Miranda, a dog-walker who spoke to Lane just before the incident, charges police blocked him from trying to help Lane, threatening to “collar” him if he went near her. Miranda has blasted the officers for failing to get Lane off the charged plate, allowing her to continue to be electrocuted until the ambulance arrived, at which point she was in cardiac arrest.
Asked if police should have known how to respond better to the situation, if they could have somehow gotten Lane off the cover quickly, possibly increasing her chances of survival, McCarthy reiterated officers were dealing with a confused situation and, using a sports phrase, that people are now “playing Monday morning quarterback.”
“You can play Monday morning quarterback on what we should have done,” he said. “The bottom line is that we had an unsafe condition that we didn’t know what exactly we had.
“We didn’t know the extent of the voltage,” he continued. “Is it possible if we took a stretcher or something and hit her with it and got her off…? Again, I could play Monday morning quarterback and think of a million what-ifs we could have done. There’s a lot of things that we didn’t know, a lot of important factors: What was the extent of this box? How big was it? Was it the whole block?”
Asked about Miranda’s claim that he was told by another witness, a woman named Ann, that she saw a female police officer ask if anyone had a mirror to check if Lane was still breathing, McCarthy said, “I never heard that story.”
McCarthy said it was only when, after he returned to the scene from the hospital and Con Ed had shown up to fix the service box, that he understood the problem was confined to that spot.

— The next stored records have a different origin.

import Summits.FinalStateConjecture.FinalStateConjecture.Theorems.ClusterCompletenessAdiabaticMultiKerrILEDAwayFromHorizon
import Summits.FinalStateConjecture.FinalStateConjecture.Theorems.ClusterCompletenessAdiabaticMultiKerrILEDRestFrameDegenerateILED
import Summits.FinalStateConjecture.FinalStateConjecture.Theorems.ClusterCompletenessAdiabaticMultiKerrILEDRedShiftLocal
import Summits.FinalStateConjecture.FinalStateConjecture.Theorems.ClusterCompletenessAdiabaticMultiKerrILEDTailsCutWaveOperatorFacts
import Summits.FinalStateConjecture.FinalStateConjecture.Theorems.ClusterCompletenessAdiabaticMultiKerrILEDLeafMassEnergy
import Summits.FinalStateConjecture.FinalStateConjecture.Theorems.ClusterCompletenessAdiabaticMultiKerrILEDLeafHardyDecayPropagate

/-!
# Route ClusterCompleteness — crux `AdiabaticMultiKerrILED`, line `Sketch`:
# the rest-frame integrated local energy decay with loss of one derivative (zero spin)

Helper file for the crux `stmt-FinalStateConjecture-14310`
(`Summit.FinalStateConjecture.FinalStateConjecture.Theses.ClusterCompleteness.AdiabaticMultiKerrILED`),
line `Sketch`, registered stub `restFrame_ILED_zeroSpin` (lead c7, wave 9): THE ASSEMBLY.

For the static tails-cut Schwarzschild zone `g_χ(0)` of mass `M` in its rest frame (Kerr–Schild
form `G₀`), tilted leaves `{x⁰ = u + F(y)}` of slope `≤ 1/2`, and a `C³` solution `Φ` of
`□_{G₀}Φ = 0` on `{F ≤ x⁰} ∩ {r > 2M}` whose initial leaf function has the Hardy decay
`∫_{ρ₀<‖y‖} Φ²/‖y‖² < ∞` and whose energies and commuted energies stay bounded
(`E[Φ](s) ≤ C_E E[Φ](0)`, `E[∂₀Φ](s) ≤ C_E E[∂₀Φ](0)` — the landed zero-spin boundedness
`energyBound_zeroSpin_single` supplies `C_E`):
`∫_0^∞ ∫_{2M<‖y‖≤R_z} (∑_μ(∂_μΦ)² + Φ²/M²) ≤ C (1 + C_E) (E[Φ](0) + E[∂₀Φ](0))`.
Ingredients (all landed): the degenerate Morawetz estimate `restFrame_degenerateILED_zeroSpin` for
`Φ` and for `∂₀Φ` (which solves the same equation, `waveOperator_tailsCut_timeDeriv_eq_zero`), the
non-degenerate upgrade away from the collar `restFrame_ILED_awayFromHorizon`, the red-shift collar
`collar_ILED_le` (here as the private copy `collar_ILED_le_aux`), the leaf Hardy inputs `leaf_mass_le_energy`, `leaf_hardyDecay_propagate`,
`leaf_hardyDecay_of_energy`, and the shell domination `morawetzBulk_dominates`; the limit `s → ∞`
is monotone convergence over `(0, n]`. Dafermos–Rodnianski arXiv:0811.0354, §4 (the `X`-estimate
with loss of one derivative at the photon sphere); DRSR arXiv:1402.7034, §13.2. [folklore]
-/

noncomputable section

-- the doubled `FinalStateConjecture.FinalStateConjecture` path component trips dupNamespace
set_option linter.dupNamespace false

open Set Filter MeasureTheory
open scoped Topology ENNReal BigOperators
open Literature.Geometry.Lorentzian

namespace Summit.FinalStateConjecture.FinalStateConjecture.Theorems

“That was the first time I realized it was only a small area, just like a little manhole cover,” he said. “None of us are electricians.”

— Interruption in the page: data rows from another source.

/-- **HaggCurrent — Hägg domination as a bounded shift-covariant CURRENT** (selection, deterministic,
word-level; the letter-twin of the elastic storage `p`): for every cell in `B₁`, with
`J_k = barlowCoupling lennardJones a h k`, there is a bounded transfer `t s m` (stacking energy handed from
layer `m − 1` to layer `m`), covariant under the layer shift, such that at EVERY layer of EVERY Hägg word
`Σ_{k ≥ 2 even} J_k + (|J₂|/2)·1[s(m+1) = s(m)] ≤ haggLocalEnergy J s m + t s (m+1) − t s m`
— the hcp value plus the fault price is dominated pointwise up to a telescoping current. Construction
(TRIAGE-r1-1/2/3, provable now from 3063's sign + half-domination): charge every bad pair to the first
fault after it; `t s m = sup_{i ≤ m} Σ_{l ∈ [i,m)} (target_l − local_l) ∈ [0, Σ_k k|J_k|]`. -/
def HaggCurrent : Prop :=
  ∀ a h : ℝ, InBox a h →
    ∃ t : (ℤ → ℤ) → ℤ → ℝ,
      (∃ C : ℝ, ∀ s m, |t s m| ≤ C) ∧
      (∀ (s : ℤ → ℤ) (m : ℤ), t (fun i => s (i + 1)) m = t s (m + 1)) ∧
      ∀ s : ℤ → ℤ, IsHaggSeq s → ∀ m : ℤ,
        (∑' k : ℕ, (if 2 ≤ k ∧ Even k then barlowCoupling lennardJones a h k else 0)) +
            |barlowCoupling lennardJones a h 2| / 2 * (if s (m + 1) = s m then (1 : ℝ) else 0)
          ≤ haggLocalEnergy (barlowCoupling lennardJones a h) s m + t s (m + 1) - t s m

/-- **Tolerance event**: the configuration's cluster of radius `4` around the root is two-way `t`-matched
with a LINEAR-isometric copy of the ideal hcp cluster `hcpStacking a h ∩ B̄(0,4)` (root ↔ origin; B-sites
are covered since `hcp − b = −hcp`). Radius `4` is the radius of the proved exact-local-rules propagation for
hcp (`ExcessDecayLiouvilleCoarseGrains.stub_exactLocalRules`). -/
def CloseToHcp (a h t : ℝ) (μ : Measure E3) : Prop :=
  ∃ A : E3 ≃ₗᵢ[ℝ] E3,
    (∀ y : E3, μ {y} ≠ 0 → ‖y‖ ≤ 4 → ∃ p ∈ hcpStacking a h, dist y (A p) ≤ t) ∧
    (∀ p ∈ hcpStacking a h, ‖p‖ ≤ 4 → ∃ y : E3, μ {y} ≠ 0 ∧ dist y (A p) ≤ t)

/-- **MasterInequality — the law-level deliverable of the engine (C⁺ of the idea card, Markov form).**
There are a reference cell `(a⋆, h⋆) ∈ B₁` and `c > 0` such that for EVERY point-stationary LAYERED
probability law (NO minimising hypothesis) and every tolerance `t ∈ (0, 1]`:
`e(hcpPeriodicConfiguration a⋆ h⋆) + c·t²·P(¬ CloseToHcp a⋆ h⋆ t) ≤ E_P[h]`
(outer measure, `toReal`). Content: hcp at its optimal cell is THE minimiser of the linear functional
`E_P[h]` on layered point-stationary laws (selection: fault density priced at `|J₂|/2 −` slaving; elastic
rigidity: squared misfit priced at the uniform coercivity constant; compressed regions by convexity), in
the quantitative form whose equality case is read by `RigidReadout`. Ceiling on `c`: the fcc Palm law
forces `c ≤ e_fcc,min − e(hcp⋆) ≈ 7.3e-5` at `t = 1` — `c` is tiny by design, only `c > 0` is used. -/
def MasterInequality : Prop :=
  ∃ a h : ℝ, ∃ ha : a ≠ 0, ∃ hh : h ≠ 0, InBox a h ∧ ∃ c : ℝ, 0 < c ∧
    ∀ P : Measure (Measure E3), IsProbabilityMeasure P → PointStationary P → Layered P →
      ∀ t : ℝ, 0 < t → t ≤ 1 →
        (hcpPeriodicConfiguration ha hh).energyPerParticle lennardJones +
            c * t ^ 2 * (P {μ | ¬ CloseToHcp a h t μ}).toReal ≤ meanRootEnergy P

/-- **S5 as a named obligation — THE ENGINE**: the finite certificates imply the law-level master
inequality, `TransferCertificate (3/2) → FarFieldBudget (7/10) 24 → LjRegistryDomination → HaggCurrent →
MasterInequality`. Budget: `3/2 − 7/10 = 4/5` of nearest-neighbour stretch left for the r⁻⁸ tail beyond
range 6 (`< 1/100`), the cubic Taylor remainders of near bonds at `≤ 2.5 %` strain (`≈ 0.2–0.4`; regions
compressed beyond that pay `≥ 1e-2` per site by convexity of `V` on `[0.86, 1.10]` and need no certificate),
and the Young terms at fault-adjacent layers (residual force `F ≈ 6.06e-4`, breathing stiffness `≈ 18.9`,
loss `≈ 9.7e-9·(2K+1)` per cubic layer vs fault price `|J₂|/2 = 3.63e-5`, kit j012726 §C / j012751 C). -/
def EngineClosure : Prop :=
  TransferCertificate (3 / 2) → FarFieldBudget (7 / 10) 24 → LjRegistryDomination → HaggCurrent →
    MasterInequality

Last week The Villager reported the Police Academy does not teach cadets how to respond to electrocution incidents.
“It’s nothing that I’ve experienced, to be honest with you, in my 20 years in the Police Department. It’s nothing that I want to experience again,” McCarthy said. “It was a tragic, tragic accident.”
It’s still unclear exactly why Lane was electrocuted.
“The way some people explained it, maybe, because of her standing on that [plate], maybe she was tying the dogs up and she touched either the parking meter or there was a metal strip on the curb — but that’s just speculating,” McCarthy said.
In the weeks following Lane’s death, daily newspapers uncovered several more lethal “hot spots” in the East Village. Last week Con Ed released the results so far of its own ongoing investigation: With inspections completed on 75 percent of its 250,000 manholes and service boxes in the city and Westchester, 110 voltage-leaking hot spots — including manholes, junction boxes and lampposts, one near Cooper Union — were found and repaired.
“It’s a major concern,” McCarthy said of the hot spots. “It’s something that they obviously have to correct and correct fast. It’s something that I don’t want to see happen in the East Village again.”
The C.O. noted police routinely see violence on the job, but Lane’s death was different.
“You respond to a lot of instances of shots fired, you find out later that these people have a very bad criminal history,” he said. “You can swallow that a lot better than you can a person like Jodie Lane, who was just a regular person out there innocently walking her dogs…. It’s almost unbelievable.”
McCarthy continues to maintain that the responding officers did the best under the circumstances.
“It’s a split-second thing, you’re going in, you don’t have a lot of factors,” he said. “This was an incident that we really didn’t have any factors. I feel that they had to make a very difficult assessment. And I think they did a very good job in making sure other people weren’t electrocuted.”
Asked about reports Lane’s family plans to sue the Police Department as well as Con Ed over the incident, McCarthy declined comment.
“My heart goes out to the family,” he said. “They’ve obviously been through a lot. In regard to the lawsuit, that really doesn’t have anything to do with me. I’m more concerned that somebody died in my precinct.”